= Exercise directions =
Copy exactly the lines from the first line of the records below through the line containing "# The AKS program: the", including both, and nothing else.
***** Exercise material *****
import Literature.Probability.RandomGraphs.PlantedCliqueProgram
import Mathlib.Algebra.BigOperators.Fin
import Mathlib.Data.Matrix.Mul
import HarnessLib

/-!
# The AKS program: the edge string and the power iteration

Two pieces of semantics of the functional program `AKSProg` (`PlantedCliqueProgram.lean`):

* `adj_encodeEdgeVec` — the program's adjacency test `adj n w i j` on the edge string
  `w = encodeEdgeVec x` IS adjacency in the graph `graphOfEdgeVec x` (the lexicographic layout of
  `encodeEdgeVec`: row `i` starts at `rowOffset n i = Σ_{i'<i} (n - 1 - i')` and lists the pairs
  `(i, i+1), …, (i, n-1)`);
* `powerCol_getD` — `powerCol n w L j t` is column `j` of the `t`-th power of the integer matrix
  `(a, b) ↦ sgnEntry n w L[a] L[b]` on the positions of the vertex list `L` (exact power
  iteration, AKS 1998 §2.1 step 1 in integer arithmetic), and `length_powerCol`.

## References

* N. Alon, M. Krivelevich, B. Sudakov, *Finding a large hidden clique in a random graph*, Random
  Structures Algorithms 13 (1998) 457–466, §2.1 [AlonKrivelevichSudakov1998].
-/

namespace Literature.Probability.RandomGraphs.PlantedClique

namespace AKSProg

open List Finset

/-! ### Indexing into a `flatMap` -/

/-- Position `offset(m) + t` of `L.flatMap f` is position `t` of the `m`-th block. [folklore] -/
theorem getD_flatMap_block {α β : Type*} (f : α → List β) (d : β) :
    ∀ (L : List α) (m : ℕ) (hm : m < L.length) (t : ℕ), t < (f (L[m]'hm)).length →
      (L.flatMap f).getD (((L.take m).map fun a => (f a).length).sum + t) d = (f (L[m]'hm)).getD t d
  | [], m, hm, t, _ => absurd hm (Nat.not_lt_zero _)
  | a :: L, 0, _, t, ht => by
    rw [List.take_zero, List.map_nil, List.sum_nil, Nat.zero_add, List.flatMap_cons]
    exact List.getD_append _ _ _ _ ht
  | a :: L, m + 1, hm, t, ht => by
    rw [List.take_succ_cons, List.map_cons, List.sum_cons, List.flatMap_cons, Nat.add_assoc,
      List.getD_append_right _ _ _ _ (Nat.le_add_right _ _), Nat.add_sub_cancel_left]
    exact getD_flatMap_block f d L m (by simpa using hm) t ht

/-- `filterMap` of a guarded `some` is `map` after `filter`. [folklore] -/
theorem filterMap_ite_some {α β : Type*} (p : α → Prop) [DecidablePred p] (g : α → β) :
    ∀ l : List α, l.filterMap (fun a => if p a then some (g a) else none) = (l.filter fun a => p a).map g
  | [] => rfl
  | a :: l => by
    rw [List.filterMap_cons, List.filter_cons]
    by_cases h : p a
    · simp [h, filterMap_ite_some p g l]
    · simp [h, filterMap_ite_some p g l]

/-! ### The rows of the edge string -/

section Rows

variable {n : ℕ}

/-- The bits of the edges out of `i` to larger vertices, as a total table. [folklore] -/
def edgeBit (x : EdgeVec n) (i j : Fin n) : Bool :=
  if h : i < j then x ⟨s(i, j), by simp [h.ne]⟩ else false

/-- Row `i` of the edge string. [folklore] -/
def row (x : EdgeVec n) (i : Fin n) : List Bool :=
  (List.finRange n).filterMap fun j => if h : i < j then some (x ⟨s(i, j), by simp [h.ne]⟩) else none

/-- `encodeEdgeVec` is the concatenation of its rows. [folklore] -/
theorem encodeEdgeVec_eq_flatMap_row (x : EdgeVec n) :
    encodeEdgeVec x = (List.finRange n).flatMap (row x) := rfl

/-- The elements of `finRange n` past position `i` are exactly those `> i`. [folklore] -/
theorem filter_lt_finRange (i : Fin n) :
    (List.finRange n).filter (fun j => decide (i < j)) = (List.finRange n).drop (i + 1) := by
  conv_lhs => rw [← List.take_append_drop (i + 1) (List.finRange n)]
  rw [List.filter_append]
  have h1 : ((List.finRange n).take (i + 1)).filter (fun j => decide (i < j)) = [] := by
    rw [List.filter_eq_nil_iff]
    intro j hj
    obtain ⟨t, ht, rfl⟩ := List.mem_iff_getElem.1 hj
    rw [List.getElem_take, List.getElem_finRange]
    simp only [decide_eq_true_eq, not_lt]
    rw [List.length_take] at ht
    change t ≤ (i : ℕ)
    omega
  have h2 : ((List.finRange n).drop (i + 1)).filter (fun j => decide (i < j)) =
      (List.finRange n).drop (i + 1) := by
    rw [List.filter_eq_self]
    intro j hj
    obtain ⟨t, ht, rfl⟩ := List.mem_iff_getElem.1 hj
    rw [List.getElem_drop, List.getElem_finRange]
    simp only [decide_eq_true_eq]
    change (i : ℕ) < i + 1 + t
    omega
  rw [h1, h2, List.nil_append]

/-- Row `i` lists `edgeBit x i j` for `j = i+1, …, n-1`. [folklore] -/
theorem row_eq_map_drop (x : EdgeVec n) (i : Fin n) :
    row x i = ((List.finRange n).drop (i + 1)).map (edgeBit x i) := by
  have hfun : (fun j : Fin n => if h : i < j then some (x ⟨s(i, j), by simp [h.ne]⟩) else none) =
      fun j => if i < j then some (edgeBit x i j) else none := by
    funext j
    by_cases h : i < j
    · rw [dif_pos h, if_pos h, edgeBit, dif_pos h]
    · rw [dif_neg h, if_neg h]
  rw [row, hfun, filterMap_ite_some, filter_lt_finRange]

/-- Row `i` has `n - 1 - i` bits. [folklore] -/
theorem length_row (x : EdgeVec n) (i : Fin n) : (row x i).length = n - 1 - i := by
  rw [row_eq_map_drop, List.length_map, List.length_drop, List.length_finRange]
  omega

/-- Bit `t` of row `i` is the edge `{i, i+1+t}`. [folklore] -/
theorem getD_row (x : EdgeVec n) (i j : Fin n) (hij : i < j) :
    (row x i).getD (j - i - 1) false = x ⟨s(i, j), by simp [hij.ne]⟩ := by
  have hij' : (i : ℕ) < j := hij
  have hlt : (j : ℕ) - i - 1 < ((List.finRange n).drop (i + 1)).length := by
    rw [List.length_drop, List.length_finRange]
    have := j.isLt
    omega
  rw [row_eq_map_drop, List.getD_eq_getElem _ _ (by rw [List.length_map]; exact hlt),
    List.getElem_map, List.getElem_drop, List.getElem_finRange]
  have hj : (Fin.cast List.length_finRange ⟨(i : ℕ) + 1 + (j - i - 1), by
      rw [List.length_finRange]; have := j.isLt; omega⟩ : Fin n) = j := by
    ext; simp only [Fin.val_cast]; omega
  rw [hj, edgeBit, dif_pos hij]

/-- The offset of row `i` in the edge string is `rowOffset n i`. [folklore] -/
theorem sum_length_row_take (x : EdgeVec n) (i : Fin n) :
    (((List.finRange n).take i).map fun a => (row x a).length).sum = rowOffset n i := by
  rw [rowOffset]
  congr 1
  apply List.ext_getElem
  · rw [List.length_map, List.length_map, List.length_take, List.length_finRange,
      List.length_range, min_eq_left i.isLt.le]
  · intro t h1 h2
    rw [List.getElem_map, List.getElem_map, List.getElem_range, List.getElem_take,
      List.getElem_finRange, length_row]
    rfl

/-- **The adjacency test of the program reads the right bit**: for `i < j`,
`(encodeEdgeVec x)[rowOffset n i + (j - i - 1)]` is the indicator of the edge `{i, j}`.
[folklore] -/
theorem getD_encodeEdgeVec (x : EdgeVec n) (i j : Fin n) (hij : i < j) :
    (encodeEdgeVec x).getD (rowOffset n i + (j - i - 1)) false = x ⟨s(i, j), by simp [hij.ne]⟩ := by
  have hi : (i : ℕ) < (List.finRange n).length := by rw [List.length_finRange]; exact i.isLt
  have hrow : row x ((List.finRange n)[(i : ℕ)]'hi) = row x i := by
    rw [List.getElem_finRange]; congr 1
  have ht : (j : ℕ) - i - 1 < (row x ((List.finRange n)[(i : ℕ)]'hi)).length := by
    have hij' : (i : ℕ) < j := hij
    rw [hrow, length_row]; have := j.isLt; omega
  have h := getD_flatMap_block (row x) false (List.finRange n) i hi (j - i - 1) ht
  rw [hrow, sum_length_row_take, getD_row x i j hij] at h
  rw [encodeEdgeVec_eq_flatMap_row]
  exact h

/-- **`adj` is adjacency.** On the edge string of `x`, the program's `adj n w i j` is the
adjacency of `i` and `j` in `graphOfEdgeVec x`. [folklore] -/
theorem adj_encodeEdgeVec (x : EdgeVec n) (i j : Fin n) :
    adj n (encodeEdgeVec x) i j = true ↔ (graphOfEdgeVec x).Adj i j := by
  rw [graphOfEdgeVec_adj]
  rcases lt_trichotomy i j with h | h | h
  · rw [adj, if_pos (show (i : ℕ) < j from h), getD_encodeEdgeVec x i j h]
    exact ⟨fun hx => ⟨h.ne, hx⟩, fun ⟨_, hx⟩ => hx⟩
  · subst h
    rw [adj, if_neg (lt_irrefl _), if_neg (lt_irrefl _)]
    simp
  · rw [adj, if_neg (show ¬ (i : ℕ) < j from not_lt.2 (Fin.le_def.1 h.le)),
      if_pos (show (j : ℕ) < i from h), getD_encodeEdgeVec x j i h]
    have hs : (⟨s((j : Fin n), i), by simp [h.ne]⟩ : (⊤ : SimpleGraph (Fin n)).edgeSet) =
        ⟨s(i, j), by simp [h.ne']⟩ := Subtype.ext (Sym2.eq_swap)
    rw [hs]
    exact ⟨fun hx => ⟨h.ne', hx⟩, fun ⟨_, hx⟩ => hx⟩

/-- Natural-number form: for `i, j < n`, `adj n (encodeEdgeVec x) i j` is adjacency of `⟨i⟩, ⟨j⟩`.
[folklore] -/
theorem adj_encodeEdgeVec_nat (x : EdgeVec n) {i j : ℕ} (hi : i < n) (hj : j < n) :
    adj n (encodeEdgeVec x) i j = true ↔ (graphOfEdgeVec x).Adj ⟨i, hi⟩ ⟨j, hj⟩ :=
  adj_encodeEdgeVec x ⟨i, hi⟩ ⟨j, hj⟩

end Rows

/-! ### The power iteration -/

section Power

variable (n : ℕ) (w : List Bool) (L : List ℕ)

/-- `matVec` preserves the length of the vertex list. [folklore] -/
theorem length_matVec (y : List ℤ) : (matVec n w L y).length = L.length := by
  rw [matVec, List.length_map]

/-- The sum of a mapped list as a sum over positions. [folklore] -/
theorem sum_map_eq_sum_range {α : Type*} (l : List α) (g : α → ℤ) (d : α) :
    (l.map g).sum = ∑ b ∈ Finset.range l.length, g (l.getD b d) := by
  rw [← List.ofFn_getElem_eq_map, List.sum_ofFn, ← Fin.sum_univ_eq_sum_range]
  refine Finset.sum_congr rfl fun b _ => ?_
  rw [List.getD_eq_getElem _ _ b.isLt]

/-- Coordinates of one round: `(B_L y)_a = Σ_b sgnEntry(L a, L b) · y_b`. [folklore] -/
theorem matVec_getD (y : List ℤ) (hy : y.length = L.length) {a : ℕ} (ha : a < L.length) :
    (matVec n w L y).getD a 0 =
      ∑ b ∈ Finset.range L.length, sgnEntry n w (L.getD a 0) (L.getD b 0) * y.getD b 0 := by
  rw [matVec, List.getD_eq_getElem _ _ (by rw [List.length_map]; exact ha), List.getElem_map,
    sum_map_eq_sum_range _ _ ((0 : ℕ), (0 : ℤ)), List.getD_eq_getElem L 0 ha]
  have hlen : (L.zip y).length = L.length := by rw [List.length_zip, hy, min_self]
  rw [hlen]
  refine Finset.sum_congr rfl fun b hb => ?_
  rw [Finset.mem_range] at hb
  have hb' : b < (L.zip y).length := by rw [hlen]; exact hb
  have hby : b < y.length := by rw [hy]; exact hb
  rw [List.getD_eq_getElem (L.zip y) _ hb', List.getElem_zip, List.getD_eq_getElem L 0 hb,
    List.getD_eq_getElem y 0 hby]

/-- A fold over `range t` with a constant step is iteration. [folklore] -/
theorem foldl_range_const {α : Type*} (F : α → α) (a : α) :
    ∀ t : ℕ, (List.range t).foldl (fun y _ => F y) a = F^[t] a
  | 0 => rfl
  | t + 1 => by
    rw [List.range_succ, List.foldl_append, foldl_range_const F a t, List.foldl_cons,
      List.foldl_nil, Function.iterate_succ_apply']

/-- `powerCol` is iterated `matVec` from the basis vector. [folklore] -/
theorem powerCol_eq_iterate (j t : ℕ) :
    powerCol n w L j t = (matVec n w L)^[t] (basisVec L.length j) :=
  foldl_range_const _ _ t

/-- The matrix `B_L` of the power iteration on `m` positions of `L` (intended `m = |L|`).
[folklore] -/
def posMatrix (m : ℕ) : Matrix (Fin m) (Fin m) ℤ :=
  Matrix.of fun a b => sgnEntry n w (L.getD a 0) (L.getD b 0)

/-- `powerCol n w L j t` has length `|L|`. [folklore] -/
theorem length_powerCol (j : ℕ) : ∀ t : ℕ, (powerCol n w L j t).length = L.length
  | 0 => by rw [powerCol_eq_iterate, Function.iterate_zero_apply, basisVec, List.length_map,
      List.length_range]
  | t + 1 => by rw [powerCol_eq_iterate, Function.iterate_succ_apply', length_matVec]

/-- **`powerCol` is a column of the matrix power**: for `j, a < m = |L|`,
`(powerCol n w L j t)_a = (B_Lᵗ)_{a j}`. [cite: AlonKrivelevichSudakov1998, §2.1 (step 1)] -/
theorem powerCol_getD {m : ℕ} (hm : L.length = m) {j : ℕ} (hj : j < m) :
    ∀ (t : ℕ) {a : ℕ} (ha : a < m),
      (powerCol n w L j t).getD a 0 = (posMatrix n w L m ^ t) ⟨a, ha⟩ ⟨j, hj⟩
  | 0, a, ha => by
    rw [powerCol_eq_iterate, Function.iterate_zero_apply, basisVec, pow_zero,
      List.getD_eq_getElem _ _ (by rw [List.length_map, List.length_range, hm]; exact ha),
      List.getElem_map, List.getElem_range, Matrix.one_apply]
    simp only [Fin.mk.injEq]
  | t + 1, a, ha => by
    have hlen : ((matVec n w L)^[t] (basisVec L.length j)).length = L.length := by
      rw [← powerCol_eq_iterate]; exact length_powerCol n w L j t
    rw [powerCol_eq_iterate, Function.iterate_succ_apply',
      matVec_getD n w L _ hlen (by rw [hm]; exact ha), hm, pow_succ', Matrix.mul_apply,
      Finset.sum_range]
    refine Finset.sum_congr rfl fun b _ => ?_
    have ih := powerCol_getD hm hj t b.isLt
    rw [powerCol_eq_iterate, hm, Fin.eta] at ih
    rw [ih, posMatrix, Matrix.of_apply]

end Power

end AKSProg

end Literature.Probability.RandomGraphs.PlantedClique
*****
= Solution =
import Literature.Probability.RandomGraphs.PlantedCliqueProgram
import Mathlib.Algebra.BigOperators.Fin
import Mathlib.Data.Matrix.Mul
import HarnessLib

/-!
# The AKS program: the edge string and the power iteration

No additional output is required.